Linguist either considers a file's contents for analysis, or it doesn't. It doesn't support piecemeal analysis of different file regions; doing so would undoubtedly take a serious toll on GitHub's servers, which are already taxed by Linguist as it is.

Darel13712 commented 2 years ago

Linguist either considers a file's contents for analysis, or it doesn't.

Honestly this doesn't make things clearer or explain why json parsing which can be done with one file read would take a serious toll...

Alhadis commented 2 years ago

Realistically, the impact to performance wouldn't matter if Linguist were tasked with analysing one or two repositories here and there. But Linguist is responsible for scanning millions of repositories, at every hour of the day, every time somebody pushes a change to their project. Scalability matters big-time here.

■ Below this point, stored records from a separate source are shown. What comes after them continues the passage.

import Summits.QuantumFields.YangMills.Theorems.CovariantDischargeFramedPlaquetteTransport
import Summits.QuantumFields.YangMills.Theorems.CovariantDischargeSweepActionVariation
import HarnessLib

/-!
# Line «sandwich_discharge» on crux `HistoryTailL` (stmt-QuantumFields-19936), stub `stub_sandwichSweepGapCapped` — (r2) summed:
# THE ACTION CHANGE OF A COVARIANTLY FRAMED ONE-AXIS SWEEP is cost + torque + frame defect, plaquette by plaquette, with nothing else

Cell `ym3-torus` (YM ladder rung R3 = continuum SU(2) Yang–Mills on the three-torus — a RUNG, NOT the Clay problem: not d = 4, not
infinite volume, not a mass gap), width seat `ym-ust-19936-w5` gen 14, helper letters `--supports stmt-QuantumFields-19936`.

The sweep of the capped stub is the bondwise left product `Ψ′V = E·V` (✓`ApproxLift.mulField`; B2′/B2″) with FRAMED ONE-AXIS factors
`E_b = expPoint(c_b • Ad_{G(b.src)} n̂₀)` (`c_b` the amplitude, `= 0` off the swept set; `G(y) ∈ SU(2)` the frame transport at the site `y`,
`‖n̂₀‖ = 1`).  ✓`CovariantDischargeSweepActionVariation.wilsonAction4_sub_mulField_eq_sum` writes `A(V) − A(E·V)` as the plaquette sum of
`reTr((E·V)(∂q)) − reTr V(∂q)`, and ✓`CovariantDischargeFramedPlaquetteTransport.abs_wilsonTerm_plaq_framed_sub_le` evaluates each term.
THIS FILE puts the two together:

* §1 per plaquette, in `mulField` letters (`abs_wilsonTerm_plaq_mulField_framed_sub_le`): with the lattice curl of the amplitude
  `s_q := c(b₁) + c(b₂) − c(b₃) − c(b₄)`,
  `|[(1 − reTr (E·V)(∂q)) − (1 − reTr V(∂q))] − [(1 − cos s_q)·reTr V(∂q) + sin s_q·⟨Ad_{G(x)} n̂₀, imVec(su2Quat V(∂q))⟩]| ≤ def_q`,
  `def_q := 2(|c(b₂)|·dist1(G(x)⁻¹V(b₁)G(x+e_μ)) + |c(b₃)|·dist1(G(x)⁻¹(V(b₁)V(b₂)V(b₃)⁻¹)G(x+e_ν)) + |c(b₄)|·dist1 V(∂q))`.
* §2 summed (★★`abs_wilsonAction4_sub_mulField_framed_le`):
  `|A(V) − A(E·V) + Σ_q [(1 − cos s_q)·reTr V(∂q) + sin s_q·⟨Ad_{G(x)} n̂₀, imVec(su2Quat V(∂q))⟩]| ≤ Σ_q def_q`, and the one-sided
  `hgap`-ready form ★★`framed_lin_sub_le_wilsonAction4_sub_mulField`:
  `Σ_q [−sin s_q·⟨…⟩ − (1 − cos s_q)·reTr V(∂q)] − Σ_q def_q ≤ A(V) − A(E·V)` — NO second-order remainder beyond the exact trigonometry.
* §3 scalar letters for the knit: `(1 − cos s)·r ≤ s²/2` for `r ≤ 1`, `|sin s − s| ≤ |s|³` for `|s| ≤ 1` (private), hence
  ★`framed_quadratic_sub_le_wilsonAction4_sub_mulField`: `Σ_q [−s_q·⟨…⟩ − |s_q|³·|⟨…⟩| − s_q²/2] − Σ_q def_q ≤ A(V) − A(E·V)`.

WHAT THIS IS NOT.  No profile, no frames are constructed, no `η_R`; the signal `Σ_q s_q·⟨…⟩` is not evaluated ((Z-e)/(M2)/(M3)'s business);
nothing of `stub_sandwichSweepGapCapped`, `HistoryTailL`, the rung R3, d = 4, a continuum limit or a mass gap is proved.  YM₃ on T³ is rung R3,
NOT Clay.  References: T. Bałaban, CMP **109** (1987) 249–301 [Balaban1987RG1] ((0.2) p.252 the Wilson action); CMP **98** (1985) 17–51
[Balaban1985Averaging] ((8)–(9) p.19).  Elementary ([folklore]).
-/

noncomputable section

open scoped BigOperators Quaternion RealInnerProductSpace
open Literature.MathematicalPhysics.QuantumLattice (su2Quat)
open Literature.MathematicalPhysics.QuantumFieldTheory.Balaban1983to89
open Literature.MathematicalPhysics.QuantumFieldTheory.Balaban1983to89.T4CubeChartGnomonic (SU2)
open Literature.MathematicalPhysics.QuantumFieldTheory.Balaban1983to89.T4HaarSU2ExpChart (expPoint)
open Literature.MathematicalPhysics.QuantumFieldTheory.Balaban1983to89.T4ExpWindowSmallField (imVec)
open Literature.MathematicalPhysics.QuantumFieldTheory.Balaban1983to89.T4WilsonLinkAffine (bond₁ bond₂ bond₃ bond₄)
open Literature.MathematicalPhysics.QuantumFieldTheory.Balaban1983to89.B15Prop1ChartSU2 (adSU2)
open Summit.QuantumFields.YangMills.Theorems.ApproxLift (mulField mulField_apply plaqHol_mul_left)
open Summit.QuantumFields.YangMills.Theorems.CovariantDischargeSweepActionVariation (wilsonAction4_sub_mulField_eq_sum)
open Summit.QuantumFields.YangMills.Theorems.CovariantDischargeFramedPlaquetteTransport (abs_wilsonTerm_plaq_framed_sub_le)

namespace Summit.QuantumFields.YangMills.Theorems.CovariantDischargeFramedSweepAction

variable {P : Params} {j : ℕ}

/-! ## §1 One plaquette, `mulField` letters -/

/-- **FRAMED SWEEP, ONE PLAQUETTE.**  For `E_b = expPoint(c_b • Ad_{G(b.src)} n̂₀)` the Wilson term of `q` changes under `V ↦ E·V` by
`(1 − cos s_q)·reTr V(∂q) + sin s_q·⟨Ad_{G(x)} n̂₀, imVec(su2Quat V(∂q))⟩` up to the frame defect
`2(|c(b₂)|·dist1(G(x)⁻¹V(b₁)G(x+e_μ)) + |c(b₃)|·dist1(G(x)⁻¹(V(b₁)V(b₂)V(b₃)⁻¹)G(x+e_ν)) + |c(b₄)|·dist1 V(∂q))`, `s_q = c(b₁)+c(b₂)−c(b₃)−c(b₄)`.
[cite: Balaban1987RG1, (0.2) p.252; Balaban1985Averaging, (8)-(9) p.19] -/
theorem abs_wilsonTerm_plaq_mulField_framed_sub_le (E V : GaugeField P j SU2) (G : Site P j → SU2) (c : PBond P j → ℝ)
    {n : EuclideanSpace ℝ (Fin 3)} (hn : ‖n‖ = 1) (hE : ∀ b, E b = expPoint (c b • adSU2 (G b.src) n)) (q : Plaq P j) :
    |((1 - reTr (GaugeField.plaqHol (mulField E V) q)) - (1 - reTr (GaugeField.plaqHol V q))) -
        ((1 - Real.cos (c (bond₁ q) + c (bond₂ q) - c (bond₃ q) - c (bond₄ q))) * reTr (GaugeField.plaqHol V q) +
          Real.sin (c (bond₁ q) + c (bond₂ q) - c (bond₃ q) - c (bond₄ q)) *
            ⟪adSU2 (G q.src) n, imVec (su2Quat (GaugeField.plaqHol V q))⟫)| ≤
      2 * (|c (bond₂ q)| * dist1 ((G q.src)⁻¹ * V (bond₁ q) * G (q.src.shift q.μ)) +
        |c (bond₃ q)| * dist1 ((G q.src)⁻¹ * (V (bond₁ q) * V (bond₂ q) * (V (bond₃ q))⁻¹) * G (q.src.shift q.ν)) +
        |c (bond₄ q)| * dist1 (GaugeField.plaqHol V q)) := by
  have h := abs_wilsonTerm_plaq_framed_sub_le (U := V) (U' := mulField E V) q (G q.src) (G (q.src.shift q.μ))
    (G (q.src.shift q.ν)) (G q.src) hn (c (bond₁ q)) (c (bond₂ q)) (c (bond₃ q)) (c (bond₄ q))
    (by rw [mulField_apply, hE]; rfl) (by rw [mulField_apply, hE]; rfl) (by rw [mulField_apply, hE]; rfl)
    (by rw [mulField_apply, hE]; rfl)
  have hd : dist1 ((G q.src)⁻¹ * GaugeField.plaqHol V q * G q.src) = dist1 (GaugeField.plaqHol V q) := by
    have := GaugeGroup.dist1_conj (GaugeField.plaqHol V q) (G q.src)⁻¹
    rwa [inv_inv] at this
  rw [hd] at h
  exact h

/-! ## §2 Summed over plaquettes -/

/-- ★★ **THE ACTION CHANGE OF A FRAMED ONE-AXIS SWEEP**:
`|A(V) − A(E·V) + Σ_q [(1 − cos s_q)·reTr V(∂q) + sin s_q·⟨Ad_{G(x)} n̂₀, imVec(su2Quat V(∂q))⟩]| ≤ Σ_q def_q`.
[cite: Balaban1987RG1, (0.2) p.252] -/
theorem abs_wilsonAction4_sub_mulField_framed_le (E V : GaugeField P j SU2) (G : Site P j → SU2) (c : PBond P j → ℝ)
    {n : EuclideanSpace ℝ (Fin 3)} (hn : ‖n‖ = 1) (hE : ∀ b, E b = expPoint (c b • adSU2 (G b.src) n)) :
    |wilsonAction4 V - wilsonAction4 (mulField E V) +
        ∑ q : Plaq P j, ((1 - Real.cos (c (bond₁ q) + c (bond₂ q) - c (bond₃ q) - c (bond₄ q))) * reTr (GaugeField.plaqHol V q) +
          Real.sin (c (bond₁ q) + c (bond₂ q) - c (bond₃ q) - c (bond₄ q)) *
            ⟪adSU2 (G q.src) n, imVec (su2Quat (GaugeField.plaqHol V q))⟫)| ≤
      ∑ q : Plaq P j, 2 * (|c (bond₂ q)| * dist1 ((G q.src)⁻¹ * V (bond₁ q) * G (q.src.shift q.μ)) +
        |c (bond₃ q)| * dist1 ((G q.src)⁻¹ * (V (bond₁ q) * V (bond₂ q) * (V (bond₃ q))⁻¹) * G (q.src.shift q.ν)) +
        |c (bond₄ q)| * dist1 (GaugeField.plaqHol V q)) := by
  rw [wilsonAction4_sub_mulField_eq_sum, ← Finset.sum_add_distrib]
  refine (Finset.abs_sum_le_sum_abs _ _).trans (Finset.sum_le_sum fun q _ => ?_)
  have h := abs_wilsonTerm_plaq_mulField_framed_sub_le E V G c hn hE q
  rw [← plaqHol_mul_left] 
  rw [abs_sub_comm] at h
  refine le_of_eq_of_le ?_ h
  congr 1
  ring

/-- ★★ **THE `hgap`-READY LOWER BOUND**: `Σ_q [−sin s_q·⟨…⟩ − (1 − cos s_q)·reTr V(∂q)] − Σ_q def_q ≤ A(V) − A(E·V)` — undoing the framed
sweep lowers the action by at least «−torque − cost − frame defect». [cite: Balaban1987RG1, (0.2) p.252] -/
theorem framed_lin_sub_le_wilsonAction4_sub_mulField (E V : GaugeField P j SU2) (G : Site P j → SU2) (c : PBond P j → ℝ)
    {n : EuclideanSpace ℝ (Fin 3)} (hn : ‖n‖ = 1) (hE : ∀ b, E b = expPoint (c b • adSU2 (G b.src) n)) :
    (∑ q : Plaq P j, (-(Real.sin (c (bond₁ q) + c (bond₂ q) - c (bond₃ q) - c (bond₄ q)) *
          ⟪adSU2 (G q.src) n, imVec (su2Quat (GaugeField.plaqHol V q))⟫) -
        (1 - Real.cos (c (bond₁ q) + c (bond₂ q) - c (bond₃ q) - c (bond₄ q))) * reTr (GaugeField.plaqHol V q))) -
      ∑ q : Plaq P j, 2 * (|c (bond₂ q)| * dist1 ((G q.src)⁻¹ * V (bond₁ q) * G (q.src.shift q.μ)) +
        |c (bond₃ q)| * dist1 ((G q.src)⁻¹ * (V (bond₁ q) * V (bond₂ q) * (V (bond₃ q))⁻¹) * G (q.src.shift q.ν)) +
        |c (bond₄ q)| * dist1 (GaugeField.plaqHol V q)) ≤
      wilsonAction4 V - wilsonAction4 (mulField E V) := by
  have h := (abs_le.mp (abs_wilsonAction4_sub_mulField_framed_le E V G c hn hE)).1
  have e : ∑ q : Plaq P j, (-(Real.sin (c (bond₁ q) + c (bond₂ q) - c (bond₃ q) - c (bond₄ q)) *
          ⟪adSU2 (G q.src) n, imVec (su2Quat (GaugeField.plaqHol V q))⟫) -
        (1 - Real.cos (c (bond₁ q) + c (bond₂ q) - c (bond₃ q) - c (bond₄ q))) * reTr (GaugeField.plaqHol V q)) =
      -∑ q : Plaq P j, ((1 - Real.cos (c (bond₁ q) + c (bond₂ q) - c (bond₃ q) - c (bond₄ q))) * reTr (GaugeField.plaqHol V q) +
          Real.sin (c (bond₁ q) + c (bond₂ q) - c (bond₃ q) - c (bond₄ q)) *
            ⟪adSU2 (G q.src) n, imVec (su2Quat (GaugeField.plaqHol V q))⟫) := by
    rw [← Finset.sum_neg_distrib]
    exact Finset.sum_congr rfl fun q _ => by ring
  rw [e]
  linarith

/-! ## §3 Scalar letters and the quadratic form of the lower bound -/

/-- `(1 − cos s)·r ≤ s²/2` for `r ≤ 1` (`1 − cos s ∈ [0, s²/2]`). [folklore] -/
theorem one_sub_cos_mul_le_sq_half {r : ℝ} (hr : r ≤ 1) (s : ℝ) : (1 - Real.cos s) * r ≤ s ^ 2 / 2 := by
  have h0 : 0 ≤ 1 - Real.cos s := sub_nonneg.mpr (Real.cos_le_one s)
  have h1 : 1 - Real.cos s ≤ s ^ 2 / 2 := by linarith [Real.one_sub_sq_div_two_le_cos (x := s)]
  calc (1 - Real.cos s) * r ≤ (1 - Real.cos s) * 1 := mul_le_mul_of_nonneg_left hr h0
    _ ≤ s ^ 2 / 2 := by rw [mul_one]; exact h1

/-- `|sin s − s| ≤ |s|³` for `|s| ≤ 1` (Taylor: `|sin s − (s − s³/6)| ≤ |s|⁵/100`; also landed as
`Literature.Barriers.AtomisticToContinuum.HeatConduction.abs_sin_sub_self_le`, kept private here to avoid a cross-area import). [folklore] -/
private theorem abs_sin_sub_self_le {s : ℝ} (hs : |s| ≤ 1) : |Real.sin s - s| ≤ |s| ^ 3 := by
  have h := Real.sin_bound hs
  have h0 : 0 ≤ |s| := abs_nonneg s
  have h3 : 0 ≤ |s| ^ 3 := pow_nonneg h0 3
  have h5 : |s| ^ 5 ≤ |s| ^ 3 := by
    calc |s| ^ 5 = |s| ^ 3 * (|s| * |s|) := by ring
      _ ≤ |s| ^ 3 * (1 * 1) := by gcongr
      _ = |s| ^ 3 := by ring
  have e : Real.sin s - s = (Real.sin s - (s - s ^ 3 / 6)) + (-(s ^ 3 / 6)) := by ring
  rw [e]
  refine (abs_add_le _ _).trans ?_
  rw [abs_neg, abs_div, abs_of_pos (by norm_num : (0:ℝ) < 6), abs_pow]
  linarith

/-- One plaquette in quadratic form: for `|s| ≤ 1`, `r ≤ 1` and any `T`,
`−s·T − |s|³·|T| − s²/2 ≤ −sin s·T − (1 − cos s)·r`. [folklore] -/
theorem quadratic_le_trig {s r : ℝ} (hs : |s| ≤ 1) (hr : r ≤ 1) (T : ℝ) :
    -s * T - |s| ^ 3 * |T| - s ^ 2 / 2 ≤ -(Real.sin s * T) - (1 - Real.cos s) * r := by
  have h1 := one_sub_cos_mul_le_sq_half hr s
  have h2 : |(Real.sin s - s) * T| ≤ |s| ^ 3 * |T| := by
    rw [abs_mul]; exact mul_le_mul_of_nonneg_right (abs_sin_sub_self_le hs) (abs_nonneg T)
  have h3 := (abs_le.mp h2).2
  nlinarith [h1, h3]

/-- ★ **QUADRATIC `hgap`-READY LOWER BOUND**: if every curl `s_q` of the amplitude has `|s_q| ≤ 1`, then
`Σ_q [−s_q·⟨Ad_{G(x)}n̂₀, imVec(su2Quat V(∂q))⟩ − |s_q|³·|⟨…⟩| − s_q²/2] − Σ_q def_q ≤ A(V) − A(E·V)`.
[cite: Balaban1987RG1, (0.2) p.252, (0.14) p.254] -/
theorem framed_quadratic_sub_le_wilsonAction4_sub_mulField (E V : GaugeField P j SU2) (G : Site P j → SU2) (c : PBond P j → ℝ)
    {n : EuclideanSpace ℝ (Fin 3)} (hn : ‖n‖ = 1) (hE : ∀ b, E b = expPoint (c b • adSU2 (G b.src) n))
    (hs : ∀ q : Plaq P j, |c (bond₁ q) + c (bond₂ q) - c (bond₃ q) - c (bond₄ q)| ≤ 1) :
    (∑ q : Plaq P j, (-(c (bond₁ q) + c (bond₂ q) - c (bond₃ q) - c (bond₄ q)) *
          ⟪adSU2 (G q.src) n, imVec (su2Quat (GaugeField.plaqHol V q))⟫ -
        |c (bond₁ q) + c (bond₂ q) - c (bond₃ q) - c (bond₄ q)| ^ 3 *
          |⟪adSU2 (G q.src) n, imVec (su2Quat (GaugeField.plaqHol V q))⟫| -
        (c (bond₁ q) + c (bond₂ q) - c (bond₃ q) - c (bond₄ q)) ^ 2 / 2)) -
      ∑ q : Plaq P j, 2 * (|c (bond₂ q)| * dist1 ((G q.src)⁻¹ * V (bond₁ q) * G (q.src.shift q.μ)) +
        |c (bond₃ q)| * dist1 ((G q.src)⁻¹ * (V (bond₁ q) * V (bond₂ q) * (V (bond₃ q))⁻¹) * G (q.src.shift q.ν)) +
        |c (bond₄ q)| * dist1 (GaugeField.plaqHol V q)) ≤
      wilsonAction4 V - wilsonAction4 (mulField E V) := by
  refine le_trans ?_ (framed_lin_sub_le_wilsonAction4_sub_mulField E V G c hn hE)
  refine sub_le_sub_right (Finset.sum_le_sum fun q _ => ?_) _
  exact quadratic_le_trig (hs q) (GaugeGroup.reTr_le_one _) _

end Summit.QuantumFields.YangMills.Theorems.CovariantDischargeFramedSweepAction

end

Darel13712 commented 2 years ago

But you said that Linguist can consider file contents for analysis, so it's already a thing?

Alhadis commented 2 years ago

Yes, but it only weighs a file's contribution to language usage in terms of bytes. It doesn't stop to process what those bytes might contain (whitespace, comments, generated boilerplate) in order to differentiate from the more "important" segments.